With the number of children in orphanages, one of the English teachers at Vinh Son 1 Orphanage explained, the authorities were clamping down on foreigners travelling to Vietnam wishing to adopt village-born children and Vietnamese couples unable to conceive. Children without parents would now be permitted to live with extended family members such as aunties and uncles in the absence of direct family members. Upon reaching the age of 19, when they would be expected to leave the orphanage, these young adults would receive a plot of land in their original village to farm.
I thanked Sister Jane for her time at the orphanage, made a financial donation and left for the day.

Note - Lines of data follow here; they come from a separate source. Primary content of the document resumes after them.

/-- **The boundary of a compact contractible topological manifold of dimension `≥ 2` is nonempty
and connected** — for every boundary datum `b` of `W` (`BoundaryData`, a manifold `b.carrier`
embedded onto `∂W`), `b.carrier` is a connected (in particular nonempty) space. This is the
elementary part of "the boundary of a compact contractible manifold is a homology sphere"
(Poincaré–Lefschetz duality; Kervaire–Milnor 1963, proof of Lemma 2.3; for Akbulut–Ruberman's
Thm. B, `M = ∂W` is the boundary of a cork): `H₀(∂W; ℤ/2) ≅ H₀(W; ℤ/2) ≅ ℤ/2` via the inclusion
(`isIso_singularHomologyMap_boundary_zero_of_contractibleSpace`), so `∂W ≠ ∅` and, `∂W` being
locally path connected, `∂W` is path connected
(`pathConnectedSpace_of_forall_singularHomology_zero_eq`). Dimension `≥ 2` is needed (`W = [0, 1]`).
[cite: HatcherAT2002, §3.3 Thm. 3.43 and Prop. 2.7] -/
theorem connectedSpace_boundaryCarrier_of_contractibleSpace [ContractibleSpace W]
    (b : BoundaryData (𝓡∂ (n + 2)) W (𝓡 (n + 1))) : ConnectedSpace b.carrier := by
  set B : Set W := (𝓡∂ (n + 2)).boundary W with hB
  haveI hiso := isIso_singularHomologyMap_boundary_zero_of_contractibleSpace (n := n) (W := W)
  -- the boundary datum as the composite of a homeomorphism onto `∂W` and the inclusion
  let eB : b.carrier ≃ₜ ↥B :=
    b.isSmoothEmbedding.isEmbedding.toHomeomorph.trans (Homeomorph.setCongr b.range_incl)
  let ι : C(b.carrier, W) := ⟨b.incl, b.continuous_incl⟩
  have hfac : ι = (subsetIncl B).comp (eB : C(b.carrier, ↥B)) := by
    ext x
    exact (b.isSmoothEmbedding.isEmbedding.toHomeomorph_apply_coe x).symm
  haveI hisoι : IsIso (singularHomology.map (ZMod 2) (ZMod 2) ι 0) := by
    rw [hfac, singularHomology.map_comp]
    haveI : IsIso (singularHomology.map (ZMod 2) (ZMod 2) (eB : C(b.carrier, ↥B)) 0) :=
      (singularHomology.mapIso (ZMod 2) (ZMod 2) eB 0).isIso_hom
    infer_instance
  have hinj : Function.Injective (singularHomology.map (ZMod 2) (ZMod 2) ι 0) :=
    (ModuleCat.mono_iff_injective _).mp inferInstance
  have hsurj : Function.Surjective (singularHomology.map (ZMod 2) (ZMod 2) ι 0) :=
    (ModuleCat.epi_iff_surjective _).mp inferInstance
  -- a nonzero class of `H₀(W; ℤ/2)`
  haveI := singularHomology.isIso_ε_of_pathConnectedSpace (ZMod 2) (ZMod 2) (X := W)
  let u : singularHomology (ZMod 2) (ZMod 2) W 0 :=
    inv (singularHomology.ε (ZMod 2) (ZMod 2) W) (ULift.up 1)
  have hu : singularHomology.ε (ZMod 2) (ZMod 2) W u = ULift.up 1 := by
    show (inv (singularHomology.ε (ZMod 2) (ZMod 2) W) ≫
      singularHomology.ε (ZMod 2) (ZMod 2) W) (ULift.up 1) = ULift.up 1
    rw [IsIso.inv_hom_id]
    rfl
  have hu0 : u ≠ 0 := by
    intro h0
    rw [h0, map_zero] at hu
    exact absurd (congrArg ULift.down hu) (by decide)
  -- `∂W ≠ ∅`
  haveI : Nonempty b.carrier := by
    by_contra hemp
    rw [not_nonempty_iff] at hemp
    have hz : IsZero (singularHomology (ZMod 2) (ZMod 2) b.carrier 0) :=
      (isZero_csingularHomology_of_isEmpty (ZMod 2) (ZMod 2) (X := b.carrier) 0).of_iso
        (csingularHomology.compIso (ZMod 2) (ZMod 2) b.carrier 0).symm
    obtain ⟨v, hv⟩ := hsurj u
    have hv0 : v = 0 := (ModuleCat.subsingleton_of_isZero hz).elim _ _
    rw [hv0, map_zero] at hv
    exact hu0 hv.symm
  -- `∂W` is path connected
  haveI : LocallyPathConnectedSpace b.carrier :=
    ChartedSpace.locallyPathConnectedSpace (𝔼 (n + 1)) b.carrier
  haveI : PathConnectedSpace b.carrier := by
    refine pathConnectedSpace_of_forall_singularHomology_zero_eq fun x y hx hy => hinj ?_
    refine singularHomology_zero_eq_of_ne_zero (fun h0 => hx (hinj ?_)) (fun h0 => hy (hinj ?_))
    · rw [h0, map_zero]
    · rw [h0, map_zero]
  infer_instance

end Boundary

/-! ### The named fact from Lemma 2.3 and the Claim alone -/

/-- **Akbulut–Ruberman's symmetry-killing cobordism (named fact
`akbulutRuberman2016_symmetryKillingCobordism`) from its geometric core proper.** The hypothesis
is the output of the 3-manifold topology of the printed proof (Akbulut–Ruberman 2016, §3 ¶1),
stated inline: for every compact contractible smooth 4-manifold `W` with boundary datum `b`
there are a CLOSED 3-manifold `N ≠ ∅` and a cobordism `X` from `∂W` to `N` which is invertible
(Lemma 2.3: "`X` is an invertible homology cobordism from `M` to a 3-manifold `N`"), has the
extension property of the Claim of §3 (`FarEndDiffeosExtend`: "every element [of `π₀ Diff(N)`]
extends over the cobordism `X` in such a way that it is isotopic to the identity on `M`"), and
whose near end `∂W → X` is an isomorphism on integral homology (Lemma 2.3, "homology
cobordism") and onto on `π₁` (Lemma 2.3: "the inclusion `M → X` induces an isomorphism on
fundamental groups"). Compared with `akbulutRuberman2016_symmetryKillingCobordism_of_core`
(`ExoticContractibleSymmetryKillingProofs.lean`) the connectedness of `∂W` is no longer assumed:
it is `connectedSpace_boundaryCarrier_of_contractibleSpace`. What remains unproved of the named
fact is exactly this inline hypothesis — Lemma 2.3 with Cor. 2.5 (hyperbolic links with trivial
symmetry group, after Paoluzzi–Porti and Myers), Prop. 2.6 (the doubly slice knot `11n42`,
computer-certified) and the Claim (JSJ decompositions, Waldhausen) — for which neither Mathlib
nor the tree has vocabulary; no new named fact is introduced (D-0026).
[cite: AkbulutRuberman2016, §3 (proof of Thm. A, first paragraph and Claim) and Lemma 2.3] -/
theorem akbulutRuberman2016_symmetryKillingCobordism_of_geometricCore
    (hcore : ∀ (W : Type u) [TopologicalSpace W] [T2Space W] [SecondCountableTopology W]
      [ChartedSpace (ℍ 4) W] [IsManifold (𝓡∂ 4) ∞ W] [CompactSpace W] [ContractibleSpace W]
      (b : BoundaryData (𝓡∂ 4) W (𝓡 3)),
      ∃ (N : Type u) (_ : TopologicalSpace N) (_ : ChartedSpace (𝔼 3) N) (_ : IsManifold (𝓡 3) ∞ N)
        (_ : CompactSpace N) (_ : Nonempty N) (X : Cobordism 3 b.carrier N),
        X.IsInvertible ∧ FarEndDiffeosExtend X ∧
        (∀ k, IsIso (singularHomology.map ℤ ℤ (⟨X.inl, X.continuous_inl⟩ : C(b.carrier, X.W)) k)) ∧
        (∀ x : b.carrier, Function.Surjective
          (FundamentalGroup.map (⟨X.inl, X.continuous_inl⟩ : C(b.carrier, X.W)) x))) :
    akbulutRuberman2016_symmetryKillingCobordism.{u} :=
  akbulutRuberman2016_symmetryKillingCobordism_of_core fun W _ _ _ _ _ _ _ b =>
    ⟨connectedSpace_boundaryCarrier_of_contractibleSpace (n := 2) b, hcore W b⟩
/-! #### 48.3 The section dispatcher and the engine with typed residuals -/

/-- **BOUNDARY SECTIONS OF THE CHART DOMAIN (rule (1)).**  For `U ⊆ {0 < x < 1, 0 < y}` open with
`closure U ∖ U ⊆ wallLocus R_H ℓ q`, `0 < e`, `1 ≤ m`, every boundary section `[S, P(v, ζ(v))]` of the chart
engine over `hDom e g m U` is in the Baker sector, GIVEN the two residual families (universally quantified,
so that they can be carried to the head of the node unchanged):
`R-HL` — sections whose chart point runs on a line with `k₂ ≠ 0`;
`R-HC` — sections whose chart point runs on a conic wall `R_H = Q²`.
The pieces `v = 0`, `m v² = 1`, `H(ζ) = 0` and the vertical lines `k₂ = 0` are discharged here.
[KontsevichZagier2001 §1.2 rule (1); this node] -/
theorem InBaker.of_Hsections {e g m : ℚ} (he : 0 < e) (hm : 1 ≤ m) (γ : ℚ) {n k : ℕ} (ℓ : Fin n → Wall)
    (q : Fin k → Wall) {U : Set (Fin 2 → ℝ)} (hUo : IsOpen U)
    (hUT : U ⊆ {u | 0 < u 0 ∧ u 0 < 1 ∧ 0 < u 1})
    (hfr : ∀ u ∈ closure U, u ∉ U → u ∈ wallLocus (hrad e g m) ℓ q)
    (hl : (∀ (e g m γ : ℚ), 0 < e → 1 ≤ m → ∀ (L : Wall), L.k2 ≠ 0 →
      ∀ (T : Set (Fin 1 → ℝ)) (ζ : (Fin 1 → ℝ) → ℝ), IsSemialgebraic ℚ T → T ⊆ Icc 0 1 →
        IsSemialgebraicFunOn ℚ T ζ → ContinuousOn ζ T →
        (∀ b ∈ T, (0 < b 0 ∧ (m : ℝ) * b 0 ^ 2 < 1) ∧ (0 ≤ ζ b ∧ ζ b ≤ 1) ∧
          0 < (e : ℝ) * ζ b ^ 2 + g ∧
          L.eval (ζ b) (√((e : ℝ) * ζ b ^ 2 + g) * gU m (b 0)) = 0) →
        ∀ r : KZ.IntegralRep 1, r.domain = T →
          EqOn r.integrand (fun b => (γ : ℝ) * ((e : ℝ) / 3 * ζ b ^ 3 + g * ζ b) * gW m (b 0)) T →
          InBaker (KZ.of r)))
    (hc : (∀ (e g m γ : ℚ), 0 < e → 1 ≤ m → ∀ (Q : Wall),
      ∀ (T : Set (Fin 1 → ℝ)) (ζ : (Fin 1 → ℝ) → ℝ), IsSemialgebraic ℚ T → T ⊆ Icc 0 1 →
        IsSemialgebraicFunOn ℚ T ζ → ContinuousOn ζ T →
        (∀ b ∈ T, (0 < b 0 ∧ (m : ℝ) * b 0 ^ 2 < 1) ∧ (0 ≤ ζ b ∧ ζ b ≤ 1) ∧
          0 < (e : ℝ) * ζ b ^ 2 + g ∧
          ((e : ℝ) * ζ b ^ 2 + g) * gT m (b 0) ^ 2 =
            (Q.eval (ζ b) (√((e : ℝ) * ζ b ^ 2 + g) * gU m (b 0))) ^ 2) →
        ∀ r : KZ.IntegralRep 1, r.domain = T →
          EqOn r.integrand (fun b => (γ : ℝ) * ((e : ℝ) / 3 * ζ b ^ 3 + g * ζ b) * gW m (b 0)) T →
          InBaker (KZ.of r)))
    {S : Set (Fin 1 → ℝ)} {ζ : (Fin 1 → ℝ) → ℝ} (hS : IsSemialgebraic ℚ S)
    (hζ : IsSemialgebraicFunOn ℚ S ζ) (hζc : ContinuousOn ζ S)
    (hgr : ∀ b ∈ S, (Fin.snoc b (ζ b) : Fin 2 → ℝ) ∈ frontier (hDom e g m U))
    (r₁ : KZ.IntegralRep 1) (hr₁d : r₁.domain = S)
    (hr₁i : EqOn r₁.integrand (fun b => hpot γ e g m (Fin.snoc b (ζ b))) S) :
    InBaker (KZ.of r₁) := by
  classical
  have hm0 : (0 : ℚ) ≤ m := zero_le_one.trans hm
  -- bounds from the unit square
  have hWI : hDom e g m U ⊆ Icc 0 1 := fun p hp =>
    ⟨fun j => ((hDom_subset_box (e := e) (g := g) hm hUT hp) j).1.le,
      fun j => ((hDom_subset_box (e := e) (g := g) hm hUT hp) j).2.le⟩
  have hclI : closure (hDom e g m U) ⊆ Icc 0 1 := closure_minimal hWI isClosed_Icc
  have hbI : ∀ b ∈ S, (0 ≤ b 0 ∧ b 0 ≤ 1) ∧ (0 ≤ ζ b ∧ ζ b ≤ 1) := fun b hb => by
    have h := hclI (frontier_subset_closure (hgr b hb))
    refine ⟨⟨?_, ?_⟩, ?_, ?_⟩
    · have := h.1 0; rwa [Pi.zero_apply, snoc₂_zero] at this
    · have := h.2 0; rwa [Pi.one_apply, snoc₂_zero] at this
    · have := h.1 1; rwa [Pi.zero_apply, snoc₂_one] at this
    · have := h.2 1; rwa [Pi.one_apply, snoc₂_one] at this
  have hTI : ∀ T, T ⊆ S → T ⊆ Icc (0 : Fin 1 → ℝ) 1 := fun T hT b hb =>
    ⟨fun j => by rw [Subsingleton.elim j 0]; exact ((hbI b (hT hb)).1).1,
      fun j => by rw [Subsingleton.elim j 0]; exact ((hbI b (hT hb)).1).2⟩
  -- frontier facts along the graph
  have hFr : ∀ b ∈ S, ((m : ℝ) * b 0 ^ 2 ≤ 1 ∧ 0 ≤ (e : ℝ) * ζ b ^ 2 + g) ∧
      ((Fin.snoc b (ζ b) : Fin 2 → ℝ) ∈ hBase e g m →
        vΦ m 0 (hP e g) (Fin.snoc b (ζ b)) ∈ closure U ∧ vΦ m 0 (hP e g) (Fin.snoc b (ζ b)) ∉ U) :=
    fun b hb => frontier_hDom hm0 hUo (hgr b hb)
  -- semialgebraic functions along the graph
  have hb0 : IsSemialgebraicFunOn ℚ S fun b : Fin 1 → ℝ => b 0 := isSemialgebraicFunOn_apply hS 0
  have hV : IsSemialgebraicFunOn ℚ S fun b : Fin 1 → ℝ => 1 - (m : ℝ) * b 0 ^ 2 :=
    (isSemialgebraicFunOn_aeval hS (1 - C m * X 0 ^ 2 : MvPolynomial (Fin 1) ℚ)).congr fun b _ => by
      simp only [map_sub, map_one, map_mul, map_pow, MvPolynomial.aeval_C, MvPolynomial.aeval_X,
        eq_ratCast]
  have hHg : IsSemialgebraicFunOn ℚ S fun b => (e : ℝ) * ζ b ^ 2 + g :=
    isSemialgebraicFunOn_comp_snoc (N := 1) hS (isSemialgebraicFunOn_hH e g) hζ
  have hRg : IsSemialgebraicFunOn ℚ S fun b => hrad e g m (vΦ m 0 (hP e g) (Fin.snoc b (ζ b))) :=
    isSemialgebraicFunOn_comp_snoc (N := 1) hS (isSemialgebraicFunOn_hrad_vΦ hm0) hζ
  have hLg : ∀ L : Wall, IsSemialgebraicFunOn ℚ S fun b =>
      L.eval (vΦ m 0 (hP e g) (Fin.snoc b (ζ b)) 0) (vΦ m 0 (hP e g) (Fin.snoc b (ζ b)) 1) := fun L =>
    isSemialgebraicFunOn_comp_snoc (N := 1) hS (L.isSemialgebraicFunOn_eval_vΦ hm0) hζ
  -- the pieces
  let Z0 : Set (Fin 1 → ℝ) := {b | b ∈ S ∧ b 0 = ((0 : ℚ) : ℝ)}
  let Z1 : Set (Fin 1 → ℝ) := {b | b ∈ S ∧ 1 - (m : ℝ) * b 0 ^ 2 = ((0 : ℚ) : ℝ)}
  let ZH : Set (Fin 1 → ℝ) := {b | b ∈ S ∧ (e : ℝ) * ζ b ^ 2 + g = ((0 : ℚ) : ℝ)}
  let Zp : Set (Fin 1 → ℝ) := ZH ∩ {b | b ∈ S ∧ 0 ≤ ζ b}
  let Zn : Set (Fin 1 → ℝ) := ZH ∩ {b | b ∈ S ∧ 0 ≤ -ζ b}
  let B : Set (Fin 1 → ℝ) := {b | b ∈ S ∧ 0 < b 0} ∩
    ({b | b ∈ S ∧ 0 < 1 - (m : ℝ) * b 0 ^ 2} ∩ {b | b ∈ S ∧ 0 < (e : ℝ) * ζ b ^ 2 + g})
  let Al : Fin n → Set (Fin 1 → ℝ) := fun i => B ∩
    {b | b ∈ S ∧ (ℓ i).eval (vΦ m 0 (hP e g) (Fin.snoc b (ζ b)) 0)
      (vΦ m 0 (hP e g) (Fin.snoc b (ζ b)) 1) = ((0 : ℚ) : ℝ) ∧ ((ℓ i).k1 ≠ 0 ∨ (ℓ i).k2 ≠ 0)}
  let Aq : Fin k → Set (Fin 1 → ℝ) := fun j => B ∩
    {b | b ∈ S ∧ hrad e g m (vΦ m 0 (hP e g) (Fin.snoc b (ζ b))) =
      (q j).eval (vΦ m 0 (hP e g) (Fin.snoc b (ζ b)) 0) (vΦ m 0 (hP e g) (Fin.snoc b (ζ b)) 1) *
        (q j).eval (vΦ m 0 (hP e g) (Fin.snoc b (ζ b)) 0) (vΦ m 0 (hP e g) (Fin.snoc b (ζ b)) 1)}
  let A : Bool ⊕ Bool ⊕ (Fin n ⊕ Fin k) → Set (Fin 1 → ℝ) := fun o =>
    match o with
    | Sum.inl false => Z0
    | Sum.inl true => Z1
    | Sum.inr (Sum.inl false) => Zp
    | Sum.inr (Sum.inl true) => Zn
    | Sum.inr (Sum.inr (Sum.inl i)) => Al i
    | Sum.inr (Sum.inr (Sum.inr j)) => Aq j
  have hZ0 : IsSemialgebraic ℚ Z0 := isSemialgebraic_sep_eq hb0 (isSemialgebraicFunOn_ratCast hS 0)
  have hZ1 : IsSemialgebraic ℚ Z1 := isSemialgebraic_sep_eq hV (isSemialgebraicFunOn_ratCast hS 0)
  have hZH : IsSemialgebraic ℚ ZH := isSemialgebraic_sep_eq hHg (isSemialgebraicFunOn_ratCast hS 0)
  have hZp : IsSemialgebraic ℚ Zp := hZH.inter hζ.isSemialgebraic_sep_nonneg
  have hZn : IsSemialgebraic ℚ Zn := hZH.inter hζ.neg.isSemialgebraic_sep_nonneg
  have hB : IsSemialgebraic ℚ B :=
    (IsSemialgebraicFunOn.isSemialgebraic_sep_pos hb0).inter
      ((IsSemialgebraicFunOn.isSemialgebraic_sep_pos hV).inter
        (IsSemialgebraicFunOn.isSemialgebraic_sep_pos hHg))
  have hAl : ∀ i, IsSemialgebraic ℚ (Al i) := by
    intro i
    by_cases hg : (ℓ i).k1 ≠ 0 ∨ (ℓ i).k2 ≠ 0
    · have := isSemialgebraic_sep_eq (hLg (ℓ i)) (isSemialgebraicFunOn_ratCast hS 0)
      refine hB.inter ?_
      convert this using 1
      ext b
      simp only [mem_setOf_eq, hg, and_true]
    · have : Al i = ∅ := eq_empty_of_forall_notMem fun b hb => hg hb.2.2.2
      rw [this]
      exact isSemialgebraic_empty
  have hAq : ∀ j, IsSemialgebraic ℚ (Aq j) := fun j =>
    hB.inter (isSemialgebraic_sep_eq hRg ((hLg (q j)).mul_holds (hLg (q j))))
  refine InBaker.of_cover' r₁ A ?_ ?_ ?_
  · rintro ((_ | _) | (_ | _) | i | j)
    · exact hZ0
    · exact hZ1
    · exact hZp
    · exact hZn
    · exact hAl i
    · exact hAq j
  · -- the cover
    intro b hb
    have hbS : b ∈ S := by rw [← hr₁d]; exact hb
    rcases eq_or_ne (b 0) 0 with h0 | h0
    · exact mem_iUnion.2 ⟨Sum.inl false, hbS, by rw [h0, Rat.cast_zero]⟩
    have hF := hFr b hbS
    rcases hF.1.1.eq_or_lt with h1 | h1
    · exact mem_iUnion.2 ⟨Sum.inl true, hbS, by rw [h1, Rat.cast_zero, sub_self]⟩
    rcases hF.1.2.eq_or_lt with h2 | h2
    · rcases le_total 0 (ζ b) with hz | hz
      · exact mem_iUnion.2 ⟨Sum.inr (Sum.inl false), ⟨hbS, by rw [← h2, Rat.cast_zero]⟩, hbS, hz⟩
      · exact mem_iUnion.2
          ⟨Sum.inr (Sum.inl true), ⟨hbS, by rw [← h2, Rat.cast_zero]⟩, hbS, by linarith⟩
    have hb0' : 0 < b 0 := lt_of_le_of_ne (hbI b hbS).1.1 (Ne.symm h0)
    have hBm : b ∈ B := ⟨⟨hbS, hb0'⟩, ⟨hbS, by linarith⟩, ⟨hbS, h2⟩⟩
    have hbase : (Fin.snoc b (ζ b) : Fin 2 → ℝ) ∈ hBase e g m := by
      rw [mem_hBase, snoc₂_zero, snoc₂_one]
      exact ⟨h1, h2⟩
    obtain ⟨hcl, hnU⟩ := hF.2 hbase
    rcases hfr _ hcl hnU with hR | ⟨i, hg, hi⟩ | ⟨j, hj⟩
    · exact absurd hR (hrad_vΦ_pos hm0 hbase).ne'
    · exact mem_iUnion.2 ⟨Sum.inr (Sum.inr (Sum.inl i)), hBm, hbS, by rw [hi, Rat.cast_zero], hg⟩
    · exact mem_iUnion.2 ⟨Sum.inr (Sum.inr (Sum.inr j)), hBm, hbS, by rw [hj, sq]⟩
  · rintro ((_ | _) | (_ | _) | i | j) T hT hTr hTA
    · -- `v = 0`: null
      exact InBaker.of_subset_zeroSet _ (X 0) ⟨fun _ => 1, by simp⟩ fun b hb => by
        simpa using (hTA hb).2
    · -- `m v² = 1`: null (the potential even vanishes there)
      refine InBaker.of_subset_zeroSet _ (1 - C m * X 0 ^ 2) ⟨fun _ => 0, by simp⟩ fun b hb => ?_
      have h := (hTA hb).2
      rw [Rat.cast_zero] at h
      simpa only [map_sub, map_one, map_mul, map_pow, MvPolynomial.aeval_C, MvPolynomial.aeval_X,
        eq_ratCast] using h
    · -- `H = 0`, `ζ ≥ 0`
      exact InBaker.of_hzero_section he hm0 γ 1 (Or.inl rfl) _
        (fun b hb => ⟨by simpa only [Rat.cast_zero] using (hTA hb).1.2,
          by rw [Rat.cast_one, one_mul]; exact (hTA hb).2.2⟩)
        fun b hb => hr₁i (hTA hb).1.1
    · -- `H = 0`, `ζ ≤ 0`
      exact InBaker.of_hzero_section he hm0 γ (-1) (Or.inr rfl) _
        (fun b hb => ⟨by simpa only [Rat.cast_zero] using (hTA hb).1.2,
          by rw [Rat.cast_neg, Rat.cast_one, neg_one_mul]; exact (hTA hb).2.2⟩)
        fun b hb => hr₁i (hTA hb).1.1
    · -- a genuine listed line
      by_cases hT0 : T = ∅
      · exact InBaker.of_domain_eq_empty _ hT0
      obtain ⟨x₀, hx₀⟩ := nonempty_iff_ne_empty.2 hT0
      have hTS : T ⊆ S := fun b hb => (hTA hb).1.1.1
      have hg : (ℓ i).k1 ≠ 0 ∨ (ℓ i).k2 ≠ 0 := (hTA hx₀).2.2.2
      have hfacts : ∀ b ∈ T, (0 < b 0 ∧ (m : ℝ) * b 0 ^ 2 < 1) ∧ (0 ≤ ζ b ∧ ζ b ≤ 1) ∧
          0 < (e : ℝ) * ζ b ^ 2 + g ∧
          (ℓ i).eval (ζ b) (√((e : ℝ) * ζ b ^ 2 + g) * gU m (b 0)) = 0 := fun b hb => by
        obtain ⟨⟨⟨-, hv0⟩, ⟨-, hv1⟩, ⟨-, hH⟩⟩, ⟨-, hev, -⟩⟩ := hTA hb
        rw [(vΦ_snoc b (ζ b)).1, (vΦ_snoc b (ζ b)).2, Rat.cast_zero] at hev
        exact ⟨⟨hv0, by linarith⟩, (hbI b (hTS hb)).2, hH, hev⟩
      have hint : EqOn (r₁.restrict T hT hTr).integrand
          (fun b => (γ : ℝ) * ((e : ℝ) / 3 * ζ b ^ 3 + g * ζ b) * gW m (b 0)) T := fun b hb => by
        show r₁.integrand b = _
        rw [hr₁i (hTS hb)]
        dsimp only
        rw [hpot_eq, snoc₂_zero, snoc₂_one]
      by_cases h2 : (ℓ i).k2 ≠ 0
      · exact hl e g m γ he hm (ℓ i) h2 T ζ hT (hTI T hTS) (hζ.mono hTS hT) (hζc.mono hTS) hfacts
          (r₁.restrict T hT hTr) rfl hint
      · -- `k₂ = 0`, `k₁ ≠ 0`: a vertical line, `ζ ≡ −k₀/k₁`, rational integrand
        rw [not_not] at h2
        have h1 : (ℓ i).k1 ≠ 0 := hg.resolve_right (not_not.2 h2)
        have h1' : ((ℓ i).k1 : ℝ) ≠ 0 := by exact_mod_cast h1
        obtain ⟨x₁, hx₁⟩ : ∃ x₁ : ℚ, x₁ = -(ℓ i).k0 / (ℓ i).k1 := ⟨_, rfl⟩
        have hxv : ∀ b ∈ T, ζ b = (x₁ : ℝ) := fun b hb => by
          have h := (hfacts b hb).2.2.2
          rw [Wall.eval, h2, Rat.cast_zero, zero_mul, add_zero] at h
          rw [hx₁]
          push_cast
          rw [eq_div_iff h1']
          linarith
        refine InBaker.of_eqOn_aeval_div _
          (C (2 * γ * (e / 3 * x₁ ^ 3 + g * x₁)) * (1 - C m * X 0 ^ 2) ^ 2)
          ((1 + C m * X 0 ^ 2) ^ 3) (fun b _ => ?_) fun b hb => ?_
        · have h : (0 : ℝ) < (1 + (m : ℝ) * b 0 ^ 2) ^ 3 := pow_pos (one_add_pos hm0 (b 0)) 3
          simpa using h.ne'
        · rw [hint hb]
          dsimp only
          rw [hxv b hb]
          have hden : (1 + (m : ℝ) * b 0 ^ 2) ^ 3 ≠ 0 := (pow_pos (one_add_pos hm0 (b 0)) 3).ne'
          simp only [map_mul, map_pow, map_sub, map_add, map_one, MvPolynomial.aeval_C,
            MvPolynomial.aeval_X, eq_ratCast, gW]
          push_cast
          rw [eq_div_iff hden]
          field_simp
          try ring
    · -- a conic wall
      have hTS : T ⊆ S := fun b hb => (hTA hb).1.1.1
      have hfacts : ∀ b ∈ T, (0 < b 0 ∧ (m : ℝ) * b 0 ^ 2 < 1) ∧ (0 ≤ ζ b ∧ ζ b ≤ 1) ∧
          0 < (e : ℝ) * ζ b ^ 2 + g ∧
          ((e : ℝ) * ζ b ^ 2 + g) * gT m (b 0) ^ 2 =
            ((q j).eval (ζ b) (√((e : ℝ) * ζ b ^ 2 + g) * gU m (b 0))) ^ 2 := fun b hb => by
        obtain ⟨⟨⟨-, hv0⟩, ⟨-, hv1⟩, ⟨-, hH⟩⟩, ⟨-, hev⟩⟩ := hTA hb
        rw [(vΦ_snoc b (ζ b)).1, (vΦ_snoc b (ζ b)).2, ← sq, hrad_vΦ hm0 _ (by rw [snoc₂_one]; exact hH.le),
          snoc₂_zero, snoc₂_one] at hev
        exact ⟨⟨hv0, by linarith⟩, (hbI b (hTS hb)).2, hH, hev⟩
      have hint : EqOn (r₁.restrict T hT hTr).integrand
          (fun b => (γ : ℝ) * ((e : ℝ) / 3 * ζ b ^ 3 + g * ζ b) * gW m (b 0)) T := fun b hb => by
        show r₁.integrand b = _
        rw [hr₁i (hTS hb)]
        dsimp only
        rw [hpot_eq, snoc₂_zero, snoc₂_one]
      exact hc e g m γ he hm (q j) T ζ hT (hTI T hTS) (hζ.mono hTS hT) (hζc.mono hTS) hfacts
        (r₁.restrict T hT hTr) rfl hint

Before my day had finished, Kruh told me, "The ethnic minorities are good people, kind people that want the same success as the Vietnamese have. I spent time in the army during the war, I served my country and I am proud to be Vietnamese. But I also have my Bahnar roots and I commit myself to upholding my traditions as much as I commit myself to the country I live in." The next time I visited, he promised, we would go to the more obscure mountains and see the plight of those in greater desperation.
"Wouldn't that be dangerous for you?" I asked.
"No, because I want you to see how we live so that you can bring more people here so I can show them our story," he responded. "I am not afraid to take risks. But the decision to stay silent and not aim to have the same rights and privileges as other groups living in Vietnam presents a risk that will be too late to redress if no action is taken now."